**WORK TO COMPLETE**
Look below for the line containing "have hbase : t ^ (α' / α) < t₁ := by"; from there through the line containing "rw [hid]; exact", both lines included, please set down each line exactly and nothing else.

**RECORDS SHOWN**
/-- **Ratio form** (the crux's phase-quenched probability is a ratio). Under the hypotheses above and a
positive normaliser `Z = ∫ X·R`, `P_{X·R}(X < δ) ≤ δ · (∫ R) / Z`. [folklore] -/
theorem ratio_lt_le_of_factorisation {Ω : Type*} [MeasurableSpace Ω] (μ : Measure Ω)
    {X R : Ω → ℝ} (hX : ∀ ω, 0 ≤ X ω) (hR : ∀ ω, 0 ≤ R ω) (hRi : Integrable R μ) {δ : ℝ}
    (hδ : 0 ≤ δ) (hZ : 0 < ∫ ω, X ω * R ω ∂μ) :
    (∫ ω, (if X ω < δ then (1 : ℝ) else 0) * (X ω * R ω) ∂μ) / (∫ ω, X ω * R ω ∂μ) ≤
      δ * ((∫ ω, R ω ∂μ) / (∫ ω, X ω * R ω ∂μ)) := by
  rw [mul_div_assoc']
  exact div_le_div_of_nonneg_right (weightedMass_lt_le_of_factorisation μ hX hR hRi hδ) hZ.le

/-- **Markov in ratio form** (used by `CoarseOfMomentAndTransfer`): for `F, wt ≥ 0` with `F·wt` integrable, a positive
level `M` and a positive normaliser, `P_wt(F > M) ≤ (1/M) · E_wt[F]`. [folklore] -/
theorem ratio_markov {Ω : Type*} [MeasurableSpace Ω] (μ : Measure Ω) {F wt : Ω → ℝ} (hF : ∀ ω, 0 ≤ F ω)
    (hwt : ∀ ω, 0 ≤ wt ω) (hint : Integrable (fun ω => F ω * wt ω) μ) {M : ℝ} (hM : 0 < M)
    (hZ : 0 < ∫ ω, wt ω ∂μ) :
    (∫ ω, (if M < F ω then (1 : ℝ) else 0) * wt ω ∂μ) / (∫ ω, wt ω ∂μ) ≤
      (1 / M) * ((∫ ω, F ω * wt ω ∂μ) / (∫ ω, wt ω ∂μ)) := by
  rw [← mul_div_assoc]
  refine div_le_div_of_nonneg_right ?_ hZ.le
  rw [← integral_const_mul]
  refine integral_mono_of_nonneg (Filter.Eventually.of_forall fun ω => ?_) (hint.const_mul (1 / M))
    (Filter.Eventually.of_forall fun ω => ?_)
  · show (0 : ℝ) ≤ (if M < F ω then (1 : ℝ) else 0) * wt ω
    split_ifs
    · rw [one_mul]; exact hwt ω
    · rw [zero_mul]
  · show (if M < F ω then (1 : ℝ) else 0) * wt ω ≤ 1 / M * (F ω * wt ω)
    split_ifs with h
    · rw [one_mul, ← mul_assoc]
      have h1 : (1 : ℝ) ≤ 1 / M * F ω := by
        rw [one_div, ← div_eq_inv_mul, le_div_iff₀ hM, one_mul]; exact h.le
      calc wt ω = 1 * wt ω := (one_mul _).symm
        _ ≤ (1 / M * F ω) * wt ω := mul_le_mul_of_nonneg_right h1 (hwt ω)
    · rw [zero_mul]; exact mul_nonneg (by positivity) (mul_nonneg (hF ω) (hwt ω))

/-! ## §2 First lemma of `two-regime-splice`: the splice (pure real analysis) -/

/-- **The two-regime splice.** Let `P : ℝ → ℝ` be monotone (the probability of an event increasing in
the level `t`). Suppose a COARSE law `P t ≤ A t^α` on `[t₁, 1]` (`0 < t₁ ≤ 1`) and a FINE law
`P t ≤ B t₁^(−p) t^α₀` on `(0, 1]` whose constant is polynomially large in `1/t₁`. Then ONE power law holds
on all of `(0, 1]`: `P t ≤ max A B · t^α'` with `α' = min α (α α₀/(α + p))` — constant and exponent
independent of `t₁`. Proof: for `t ≥ t₁` use the coarse law and `t^α ≤ t^α'`; for `t < t₁` compare
`t₁^α` with `t^α'`: if `t₁^α ≤ t^α'` then `P t ≤ P t₁ ≤ A t₁^α ≤ A t^α'`; otherwise `t^(α'/α) < t₁`, so
`t₁^(−p) ≤ t^(−p α'/α)` and the fine law gives `P t ≤ B t^(α₀ − p α'/α) ≤ B t^α'` (as
`α'(α + p) ≤ α α₀`). With `t₁ = a_k^γ` this is how a `k`-uniform law above resolution `a_k^γ` and a
fixed-cutoff Wegner bound with constants polynomial in `1/a_k` give clause (i) for all `t ∈ (0,1]`,
uniformly in `k`. [folklore] -/
theorem splice {P : ℝ → ℝ} {A B t₁ p α α₀ : ℝ} (hmono : Monotone P) (hA : 0 ≤ A) (hB : 0 ≤ B)
    (ht₁ : 0 < t₁) (ht₁' : t₁ ≤ 1) (hp : 0 ≤ p) (hα : 0 < α) (hα₀ : 0 < α₀)
    (hcoarse : ∀ t, t₁ ≤ t → t ≤ 1 → P t ≤ A * t ^ α)
    (hfine : ∀ t, 0 < t → t ≤ 1 → P t ≤ B * t₁ ^ (-p) * t ^ α₀) :
    ∀ t, 0 < t → t ≤ 1 → P t ≤ max A B * t ^ (min α (α * α₀ / (α + p))) := by
  intro t ht0 ht1
  set α' : ℝ := min α (α * α₀ / (α + p)) with hα'def
  have hαp : 0 < α + p := by linarith
  have hα'pos : 0 < α' := lt_min hα (div_pos (mul_pos hα hα₀) hαp)
  have hα'le : α' ≤ α := min_le_left _ _
  have hα'le2 : α' ≤ α * α₀ / (α + p) := min_le_right _ _
  have hkey : α' * (α + p) ≤ α * α₀ := (le_div_iff₀ hαp).mp hα'le2
  have htα' : 0 < t ^ α' := Real.rpow_pos_of_pos ht0 α'
  by_cases hcase : t₁ ≤ t
  · -- coarse regime
    calc P t ≤ A * t ^ α := hcoarse t hcase ht1
      _ ≤ A * t ^ α' := mul_le_mul_of_nonneg_left (Real.rpow_le_rpow_of_exponent_ge ht0 ht1 hα'le) hA
      _ ≤ max A B * t ^ α' := mul_le_mul_of_nonneg_right (le_max_left A B) htα'.le
  · push Not at hcase
    by_cases hsub : t₁ ^ α ≤ t ^ α'
    · -- the coarse law at `t₁` already beats `t^α'`
      calc P t ≤ P t₁ := hmono hcase.le
        _ ≤ A * t₁ ^ α := hcoarse t₁ le_rfl ht₁'
        _ ≤ A * t ^ α' := mul_le_mul_of_nonneg_left hsub hA
        _ ≤ max A B * t ^ α' := mul_le_mul_of_nonneg_right (le_max_left A B) htα'.le
    · -- the fine law, with the polynomial loss absorbed
      push Not at hsub
      -- from `t^α' < t₁^α` get `t^(α'/α) < t₁`
      have hbase : t ^ (α' / α) < t₁ := by
        have h1 : (t ^ (α' / α)) ^ α = t ^ α' := by
          rw [← Real.rpow_mul ht0.le]; congr 1; field_simp
        have h2 : (t ^ (α' / α)) ^ α < t₁ ^ α := by rw [h1]; exact hsub
        exact (Real.rpow_lt_rpow_iff (Real.rpow_nonneg ht0.le _) ht₁.le hα).mp h2
      -- hence `t₁^(-p) ≤ t^(-(p α'/α))`
      have hneg : t₁ ^ (-p) ≤ (t ^ (α' / α)) ^ (-p) :=
        Real.rpow_le_rpow_of_nonpos (Real.rpow_pos_of_pos ht0 _) hbase.le (by linarith)
      have hneg' : (t ^ (α' / α)) ^ (-p) = t ^ (-(p * α' / α)) := by
        rw [← Real.rpow_mul ht0.le]; congr 1; ring
      -- the exponent bookkeeping `α' ≤ α₀ − p α'/α`
      have hexp : α' ≤ -(p * α' / α) + α₀ := by
        have hid : -(p * α' / α) + α₀ - α' = (α * α₀ - α' * (α + p)) / α := by
          field_simp; ring
        have : 0 ≤ -(p * α' / α) + α₀ - α' := by
          rw [hid]; exact div_nonneg (by linarith) hα.le
        linarith
      have htα₀ : 0 ≤ t ^ α₀ := Real.rpow_nonneg ht0.le α₀
      calc P t ≤ B * t₁ ^ (-p) * t ^ α₀ := hfine t ht0 ht1
        _ ≤ B * (t ^ (α' / α)) ^ (-p) * t ^ α₀ := by
            apply mul_le_mul_of_nonneg_right _ htα₀
            exact mul_le_mul_of_nonneg_left hneg hB
        _ = B * t ^ (-(p * α' / α) + α₀) := by
            rw [hneg', mul_assoc, ← Real.rpow_add ht0]
        _ ≤ B * t ^ α' :=
            mul_le_mul_of_nonneg_left (Real.rpow_le_rpow_of_exponent_ge ht0 ht1 hexp) hB
        _ ≤ max A B * t ^ α' := mul_le_mul_of_nonneg_right (le_max_right A B) htα'.le

/-! ## §3 Typed statements of the line `sea-pays-its-own-poles` (Props; the research content) -/

/-- Local notation: the colour group `SU(3)`. -/
local notation "𝔾" => Matrix.specialUnitaryGroup (Fin 3) ℂ

/-- **(M_Σ) `TorusSheetMoment` — the TRANSFER `C⁺` of card `sea-pays-its-own-poles`.** Along every
admissible regularisation on the physical branch and for every positive mass tuple and physical window
`ℓ`, there are `R, S₀, C` such that, eventually in `k`, on every odd torus of physical side `≥ R`, for
every roughly cubic corner-`0` window box with all sides `≥ S₀` and every flavour `f`, the
PHASE-QUENCHED MEAN OF THE OPERATOR NORM OF THE TORUS QUARK PROPAGATOR AT THE SEA MASS `m_f(k)`
COMPRESSED TO THE CELL'S INTERNAL SEPARATOR is at most `C · s₀`:
`E_pq ‖(D_T(m_f(k))⁻¹)_ΣΣ‖ ≤ C s₀`. Finite at fixed `k` with no input (the weight `∏_f |det D_T(m_f)|`
contains the smallest singular value of the torus Schur complement onto `Σ`, whose inverse is the norm);
the content is the `k`-uniform SIZE, a first-moment budget (bulk `O(log s₀)` by the deterministic
high-mode cut, physical modes `O(Z_m)`, each artefact carrier `O(ρ) ≤ O(ρ_*) = O(a_k^{-1/2}) ≪ s₀`). -/
def TorusSheetMoment : Prop :=
  ∀ (Nf : ℕ) (reg : QCDRegularisation Nf), (Nf = 2 ∨ Nf = 3) → reg.HasMassScaling →
    (reg.scheme 0 0 0).HasAsymptoticScaling → Tendsto reg.mcrit atTop (nhds 0) →
    ∀ ℓ : ℝ, 0 < ℓ → ∀ m : Fin Nf → ℝ, (∀ f, 0 < m f) →
    ∃ R : ℝ, 0 < R ∧ ∃ S₀ : ℕ, ∃ C : ℝ, 0 < C ∧ ∀ᶠ k : ℕ in atTop, ∀ S : ℕ, R ≤ reg.a k * (2 * S + 1) →
      let N : ℕ := 2 * S + 1
      let mq : Fin Nf → ℝ := fun f => reg.mcrit k + reg.a k * m f / reg.Zm k
      let wt : GaugeConfig 4 N 𝔾 → ℝ := fun U => ∏ f, ‖fermionDet (wilsonDirac (fundamentalRep (Fin 3)) U (mq f) 1)‖
      let E : (GaugeConfig 4 N 𝔾 → ℝ) → ℝ := fun F =>
        (∫ U, F U * wt U ∂(wilsonMeasure (d := 4) (L := N) (fundamentalRep (Fin 3)) (reg.β k))) /
          (∫ U, wt U ∂(wilsonMeasure (d := 4) (L := N) (fundamentalRep (Fin 3)) (reg.β k)))
      ∀ s : Fin 4 → ℕ, (∀ i, 2 ≤ s i ∧ s i ≤ N ∧ (s i : ℝ) * reg.a k ≤ ℓ) → (∀ i, S₀ ≤ s i) →
        (∀ i j, s i ≤ 2 * s j) → ∀ f : Fin Nf,
        E (fun U => ‖torusSheetGreen U (mq f) s‖) ≤ C * s 0

/-- **(T) `WallTransfer`** — Dirichlet sheet propagator large ⇒ torus sheet propagator large, off an
exceptional event of polynomially small probability. Along every physical-branch admissible regularisation,
positive tuple and window there are `R, S₀, C_w ≥ 1, γ > 0, γ' ≥ 0, B ≥ 0` such that eventually in `k`,
on large tori, for large roughly cubic window boxes, every flavour and every COARSE level
`t ∈ [a_k^γ, 1]`: the phase-quenched probability that the separator is `(t/s₀)`-singular (the crux's event)
WHILE the torus propagator compressed to the same separator stays below `s₀/(C_w t)` is `≤ B a_k^γ t^(−γ')`.
Mechanism: a sub-gap Dirichlet direction is torus-visible up to the second-order wall shift `≍ ‖K‖²θ`,
`θ =` its mass on the outer wall layer (`≍ ρ²/d³` for a size-`ρ` carrier at distance `d` from the wall,
`≍ 16π²/s₀³` for box modes); the exceptional set is "a carrier within `d_k(t) = ρ_*(C s₀/t)^{1/3}` of the
outer wall", a fraction `≍ a_k^{1/6} t^{−1/3}` of carrier positions. -/
def WallTransfer : Prop :=
  ∀ (Nf : ℕ) (reg : QCDRegularisation Nf), (Nf = 2 ∨ Nf = 3) → reg.HasMassScaling →
    (reg.scheme 0 0 0).HasAsymptoticScaling → Tendsto reg.mcrit atTop (nhds 0) →
    ∀ ℓ : ℝ, 0 < ℓ → ∀ m : Fin Nf → ℝ, (∀ f, 0 < m f) →
    ∃ R : ℝ, 0 < R ∧ ∃ S₀ : ℕ, ∃ Cw : ℝ, 1 ≤ Cw ∧ ∃ γ : ℝ, 0 < γ ∧ ∃ γ' : ℝ, 0 ≤ γ' ∧ ∃ B : ℝ, 0 ≤ B ∧
      ∀ᶠ k : ℕ in atTop, ∀ S : ℕ, R ≤ reg.a k * (2 * S + 1) →
      let N : ℕ := 2 * S + 1
      let mq : Fin Nf → ℝ := fun f => reg.mcrit k + reg.a k * m f / reg.Zm k
      let wt : GaugeConfig 4 N 𝔾 → ℝ := fun U => ∏ f, ‖fermionDet (wilsonDirac (fundamentalRep (Fin 3)) U (mq f) 1)‖
      let P : (GaugeConfig 4 N 𝔾 → Prop) → ℝ := fun Ev =>
        (∫ U, (if Ev U then (1 : ℝ) else 0) * wt U ∂(wilsonMeasure (d := 4) (L := N) (fundamentalRep (Fin 3)) (reg.β k))) /
          (∫ U, wt U ∂(wilsonMeasure (d := 4) (L := N) (fundamentalRep (Fin 3)) (reg.β k)))
      ∀ s : Fin 4 → ℕ, (∀ i, 2 ≤ s i ∧ s i ≤ N ∧ (s i : ℝ) * reg.a k ≤ ℓ) → (∀ i, S₀ ≤ s i) →
        (∀ i j, s i ≤ 2 * s j) → ∀ f : Fin Nf, ∀ t : ℝ, reg.a k ^ γ ≤ t → t ≤ 1 →
        P (fun U => HasSingularSeparator U (mq f) s (t / s 0) ∧
            ‖torusSheetGreen U (mq f) s‖ ≤ (s 0 : ℝ) / (Cw * t)) ≤ B * reg.a k ^ γ * t ^ (-γ')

**EXERCISE SOLUTION**
      have hbase : t ^ (α' / α) < t₁ := by
        have h1 : (t ^ (α' / α)) ^ α = t ^ α' := by
          rw [← Real.rpow_mul ht0.le]; congr 1; field_simp
        have h2 : (t ^ (α' / α)) ^ α < t₁ ^ α := by rw [h1]; exact hsub
        exact (Real.rpow_lt_rpow_iff (Real.rpow_nonneg ht0.le _) ht₁.le hα).mp h2
      -- hence `t₁^(-p) ≤ t^(-(p α'/α))`
      have hneg : t₁ ^ (-p) ≤ (t ^ (α' / α)) ^ (-p) :=
        Real.rpow_le_rpow_of_nonpos (Real.rpow_pos_of_pos ht0 _) hbase.le (by linarith)
      have hneg' : (t ^ (α' / α)) ^ (-p) = t ^ (-(p * α' / α)) := by
        rw [← Real.rpow_mul ht0.le]; congr 1; ring
      -- the exponent bookkeeping `α' ≤ α₀ − p α'/α`
      have hexp : α' ≤ -(p * α' / α) + α₀ := by
        have hid : -(p * α' / α) + α₀ - α' = (α * α₀ - α' * (α + p)) / α := by
          field_simp; ring
        have : 0 ≤ -(p * α' / α) + α₀ - α' := by
          rw [hid]; exact div_nonneg (by linarith) hα.le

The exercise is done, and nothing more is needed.